Seems to me that you totally missed SlackBuilds.org, a place where build scripts for common software is hosted.
Nein, I did not miss that, it helps a lot and I really appreciate what they did, after all i learned by editing their scripts to my needs, but when I look at Arch's website, I feel like it is missing something on Slackbuild, probably more contribution, maybe a more semantic design and sure a more updated repository.
Nein, I did not miss that, it helps a lot and I really appreciate what they did, after all i learned by editing their scripts to my needs, but when I look at Arch's website, I feel like it is missing something on Slackbuild, probably more contribution, maybe a more semantic design and sure a more updated repository.
I think a central binary packages repository would be great.
If your project come to reality and you need help with packaging, let me know.
Eric, the idea is not just copy the SBo scripts and start using it.
But get a team with trusted people that are interested in making a large repository with trusted and tested scripts, all with md5, hash and private keys of course. The big issue is the determination and perseverance in such projects, but I think when other community can, we should be able too, but only will is not enough.
I did my own scripts reading the slackwiki.com and before that i compiled a lot from source, at least on this topic I know what I'm doing
I also did a script to create txz from .deb, but this is another adventure.
Do I understand you right, you don't want just to maintain a binary repository, but also a script repository with your own scripts? That doesn't make much sense to me, I would think the right approach would be to contribute your scripts to SlackBuilds.org, you can still use them to make binary packages. Why doubling the effort?
This seems appropriate. Perhaps you should check out slacky.eu which has its own repository of scripts and binary packages (and has for some time). The 14.0 tree is a little bare at the moment though.
I've had little trouble finding the packages I want when I want them. Blender3D is very nice, but so is LibreOffice, Scribus, Inkscape Font Forge and a lot of other packages that a lot of folks would never use...
Google AlienBob to find his package repository, and if he doesn't have it, slacky probably does. That's where I went for ocaml ... I like this little programming language a lot, but no, I do not think it should be in the standard distribution.
I'd like to see Guile upgraded to include all the new capabilities of the 2.0 line, but there doesn't seem to be much interest, so I get to learn to make my own packages...

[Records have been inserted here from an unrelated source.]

import Summits.Ventures.PercRepro.Certify4
import Summits.Ventures.PercRepro.Antipodal

/-!
# PercRepro — the antipodal cone at `k = 4` and Lemma B on `{⊥, x₁, x₂, x₃, ⊤}` (p4, gen 10)

A second decidable certificate cone for quadratic forms of the law of four marked vertices, next
to typer-2's `SMC4` (`Certify4.lean`): an integer `15 × 15` kernel `A` (engine row order `rgs4`)
is **antipodal-certified**, `AP4 A`, when its diagonal is nonnegative and it is
**chain-submodular** on the refinement order of the fifteen partitions —
`A s s' + A t t' ≤ A s t' + A t s'` for all comparable pairs `s ≤ t`, `s' ≤ t'` (`compPairs4`,
60 pairs; `decide`).

* `sum_flipOn_nonneg_of_AP4` — for every monotone `c : Config E → Setoid (Fin 4)` and every
  `S ⊆ E`, `0 ≤ Σ_σ A (c σ) (c (flipOn S σ))`: induction on `S`, pairing each `σ` with its flip at
  the new edge `g`; the two antipodal terms of the pair dominate the two terms of the smaller
  sub-cube by the chain inequality at `c σ ≤ c (flipEdge g σ)`, `c τ ≤ c (flipEdge g τ)`.
* **`AP4Principle_holds`** — every `AP4` kernel gives `0 ≤ quadForm4 A (G.law4 p a b c d)` for
  every finite multigraph, every `p ∈ [0,1]^E` and every four vertices (p4's antipodal principle
  `quadForm_nonneg_of_antipodal` + typer-2's row bridge `quadForm_row4_eq_quadForm4`).
* **`A_bprime`, `bprime_law`** — the first ray: the kernel of Lemma B for the five-element
  quotient `{⊥} < M₁, M₂, M₃ < N` of the partition lattice, `M_i = {σ : ⊥ < σ ≤ x_i}` (the
  crossing cell `x_i` and the two single pairs below it), `N = {⊤} ∪ {the four 3|1 cells}`:
  `AP4 A_bprime` by `decide`, hence for every graph and every `p`
  `bot · P(a block of size ≥ 3) ≥ e₂(P(M₁), P(M₂), P(M₃))` — incomparable with C-005
  (both sides enlarged), a NEW inequality of the cell (proofs/P4-BPRIME.md).

What the cone cannot do (proofs/P4-BPRIME.md §4): no kernel with `A(⊥,⊤) = 1`, `A(x_i,x_j) = -1`
and `A ≤ 0` elsewhere is in `AP4` — the `(⊥, 3|1)` entries are forced positive — so Lemma B itself
(C-005's kernel) is not an antipodal certificate; `A_bprime` is the closest one.
-/

namespace PercRepro

open Finset

/-! ### The refinement order on the fifteen rows -/

/-- The 60 comparable pairs `(s, t)` of engine rows with `rgs4 s` a refinement of `rgs4 t`
(every atom of `s` is an atom of `t`), the 15 diagonal pairs included. -/
def compPairs4 : Finset (Fin 15 × Fin 15) :=
  {(0, 0), (1, 0), (1, 1), (2, 0), (2, 2), (3, 0), (3, 3), (4, 0), (4, 1), (4, 2), (4, 3), (4, 4),
    (5, 0), (5, 5), (6, 0), (6, 6), (7, 0), (7, 1), (7, 5), (7, 6), (7, 7), (8, 0), (8, 8), (9, 0),
    (9, 9), (10, 0), (10, 1), (10, 8), (10, 9), (10, 10), (11, 0), (11, 2), (11, 5), (11, 8),
    (11, 11), (12, 0), (12, 2), (12, 6), (12, 9), (12, 12), (13, 0), (13, 3), (13, 5), (13, 9),
    (13, 13), (14, 0), (14, 1), (14, 2), (14, 3), (14, 4), (14, 5), (14, 6), (14, 7), (14, 8),
    (14, 9), (14, 10), (14, 11), (14, 12), (14, 13), (14, 14)}

/-- **The antipodal cone condition at `k = 4`** on an integer `15 × 15` kernel (row order `rgs4`):
nonnegative diagonal and chain-submodularity `A s s' + A t t' ≤ A s t' + A t s'` on all comparable
pairs `s ≤ t`, `s' ≤ t'` of the refinement order. Decidable. -/
def AP4 (A : Matrix (Fin 15) (Fin 15) ℤ) : Prop :=
  (∀ s, 0 ≤ A s s) ∧
    ∀ st ∈ compPairs4, ∀ st' ∈ compPairs4,
      A st.1 st'.1 + A st.2 st'.2 ≤ A st.1 st'.2 + A st.2 st'.1

/-- `AP4` is decidable (unfold and decide the finite conjunction). -/
instance : DecidablePred AP4 := fun _ => by unfold AP4; infer_instance

set_option maxRecDepth 8000 in
/-- Rows with pointwise smaller atom vectors are comparable pairs (225 cases). -/
theorem mem_compPairs4_of_rows4_le :
    ∀ s t : Fin 15, (∀ a, rows4 s a = true → rows4 t a = true) → (s, t) ∈ compPairs4 := by
  decide +kernel

/-- The atom vector of the row of `σ` is the atom vector of `σ`. -/
theorem rows4_row4 (σ : Setoid (Fin 4)) : rows4 (row4 σ) = atoms4 σ :=
  ((rowOf4_eq_iff _ (isEquivAtoms4_atoms4 σ) _).1 rfl).symm

/-- Refinement of partitions is pointwise inclusion of atom vectors. -/
theorem atoms4_le_of_le {σ τ : Setoid (Fin 4)} (h : σ ≤ τ) (a : Fin 6)
    (ha : atoms4 σ a = true) : atoms4 τ a = true := by
  simp only [atoms4, decide_eq_true_eq] at ha ⊢
  exact Setoid.le_def.1 h ha

/-- A refinement of partitions is a comparable pair of rows. -/
theorem row4_le_mem {σ τ : Setoid (Fin 4)} (h : σ ≤ τ) : (row4 σ, row4 τ) ∈ compPairs4 :=
  mem_compPairs4_of_rows4_le _ _ (by rw [rows4_row4, rows4_row4]; exact atoms4_le_of_le h)

/-- The chain inequality of a certified kernel, pulled back to partitions through `row4`. -/
theorem chain_of_AP4 {A : Matrix (Fin 15) (Fin 15) ℤ} (hA : AP4 A)
    {σ τ σ' τ' : Setoid (Fin 4)} (h : σ ≤ τ) (h' : σ' ≤ τ') :
    (A (row4 σ) (row4 σ') : ℝ) + A (row4 τ) (row4 τ') ≤
      A (row4 σ) (row4 τ') + A (row4 τ) (row4 σ') := by
  have key := hA.2 (row4 σ, row4 τ) (row4_le_mem h) (row4 σ', row4 τ') (row4_le_mem h')
  dsimp only at key
  exact_mod_cast key

/-! ### The antipodal criterion on every sub-cube, by induction on the flipped edges -/

section Flip

variable {E : Type*} [Fintype E] [DecidableEq E]

omit [Fintype E] in
/-- A configuration with `g` closed lies below its flip at `g`. -/
theorem le_flipEdge_of_false {σ : Config E} {g : E} (h : σ g = false) : σ ≤ flipEdge g σ := by
  intro e
  by_cases he : e = g
  · subst he
    simp [flipEdge, h]
  · simp [flipEdge, Function.update_of_ne he]

omit [Fintype E] in
/-- A configuration with `g` open lies above its flip at `g`. -/
theorem flipEdge_le_of_true {σ : Config E} {g : E} (h : σ g = true) : flipEdge g σ ≤ σ := by
  intro e
  by_cases he : e = g
  · subst he
    simp [flipEdge, h]
  · simp [flipEdge, Function.update_of_ne he]

omit [Fintype E] in
/-- Flipping on `S` does not see an edge outside `S`. -/
theorem flipOn_apply_of_notMem {S : Finset E} {g : E} (hg : g ∉ S) (σ : Config E) :
    flipOn S σ g = σ g := by
  simp [flipOn, hg]

omit [Fintype E] in
/-- Flipping on `insert g S` is flipping on `S` followed by the flip at `g`. -/
theorem flipOn_insert_eq_flipEdge {S : Finset E} {g : E} (hg : g ∉ S) (σ : Config E) :
    flipOn (insert g S) σ = flipEdge g (flipOn S σ) := by
  rw [flipOn_insert, flipEdge, flipOn_apply_of_notMem hg]

omit [Fintype E] in
/-- Flipping on `S` commutes with the flip at an edge outside `S`. -/
theorem flipOn_flipEdge {S : Finset E} {g : E} (hg : g ∉ S) (σ : Config E) :
    flipOn S (flipEdge g σ) = flipEdge g (flipOn S σ) := by
  rw [flipEdge, flipOn_update hg, flipEdge, flipOn_apply_of_notMem hg]

omit [Fintype E] in
/-- Flipping on `∅` is the identity. -/
theorem flipOn_empty (σ : Config E) : flipOn (∅ : Finset E) σ = σ := by
  funext e
  simp [flipOn]

/-- **Antipodal sums of a certified kernel are nonnegative on every sub-cube**: for a monotone
`c : Config E → Setoid (Fin 4)` and every `S ⊆ E`,
`0 ≤ Σ_σ A (row4 (c σ)) (row4 (c (flipOn S σ)))`. Induction on `S`: at the step `insert g S`
each `σ` is paired with its flip `σ' = flipEdge g σ`; with `τ = flipOn S σ`, `τ' = flipEdge g τ`
the two new terms are `A (c σ) (c τ') + A (c σ') (c τ)` and the two old ones
`A (c σ) (c τ) + A (c σ') (c τ')`, dominated by the chain inequality along `σ ≤ σ'`, `τ ≤ τ'`
(or the reversed pair when `g` is open in `σ`). -/
theorem sum_flipOn_nonneg_of_AP4 {A : Matrix (Fin 15) (Fin 15) ℤ} (hA : AP4 A)
    (c : Config E → Setoid (Fin 4)) (hc : Monotone c) (S : Finset E) :
    0 ≤ ∑ σ : Config E, (A (row4 (c σ)) (row4 (c (flipOn S σ))) : ℝ) := by
  induction S using Finset.induction_on with
  | empty =>
    simp only [flipOn_empty]
    exact Finset.sum_nonneg fun σ _ => by exact_mod_cast hA.1 _
  | insert g S hg ih =>
    have key : ∀ σ : Config E,
        (A (row4 (c σ)) (row4 (c (flipOn S σ))) : ℝ) +
            A (row4 (c (flipEdge g σ))) (row4 (c (flipOn S (flipEdge g σ)))) ≤
          (A (row4 (c σ)) (row4 (c (flipOn (insert g S) σ))) : ℝ) +
            A (row4 (c (flipEdge g σ))) (row4 (c (flipOn (insert g S) (flipEdge g σ)))) := by
      intro σ
      rw [flipOn_insert_eq_flipEdge hg, flipOn_insert_eq_flipEdge hg, flipOn_flipEdge hg,
        flipEdge_flipEdge]
      have hτ : flipOn S σ g = σ g := flipOn_apply_of_notMem hg σ
      cases hσ : σ g with
      | false =>
        have h1 : σ ≤ flipEdge g σ := le_flipEdge_of_false hσ
        have h2 : flipOn S σ ≤ flipEdge g (flipOn S σ) :=
          le_flipEdge_of_false (by rw [hτ, hσ])
        exact chain_of_AP4 hA (hc h1) (hc h2)
      | true =>
        have h1 : flipEdge g σ ≤ σ := flipEdge_le_of_true hσ
        have h2 : flipEdge g (flipOn S σ) ≤ flipOn S σ :=
          flipEdge_le_of_true (by rw [hτ, hσ])
        have := chain_of_AP4 hA (hc h1) (hc h2)
        linarith
    have hsum := Finset.sum_le_sum fun σ (_ : σ ∈ (Finset.univ : Finset (Config E))) => key σ
    rw [Finset.sum_add_distrib, Finset.sum_add_distrib,
      (flipEdge_involutive g).bijective.sum_comp
        (fun σ => (A (row4 (c σ)) (row4 (c (flipOn S σ))) : ℝ)),
      (flipEdge_involutive g).bijective.sum_comp
        (fun σ => (A (row4 (c σ)) (row4 (c (flipOn (insert g S) σ))) : ℝ))] at hsum
    linarith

I find KDE to be a Royal Pain because it writes huge configuration files and directories into my /home/user directory where I really can't spare the space (and I don't have the RAM to support it properly either)...so I use xfce, but I still use a lot of the KDE apps. Kstars is critical for my peace of mind.
I'd like to know I have system-wide UTF-8 support and I'm concerned when I hear elvis doesn't have it.
Other that that, I'm perfectly happy with Slackware just as it is...
Not exactly doubling the effort from my point of view.
They have their rules and so. I would like to have it in another way. and a team of slackers that could deliver trusted scripts more frequently.
It is unlikely that you, as an unknown newbie to the forum here, who has not yet produced anything and for unspecified reasons is apparently unwilling to work with SlackBuilds.org (a perfectly good, well-managed, and already existing project) will be gaining my trust any time soon. Whether you gain anyone else's remains to be seen.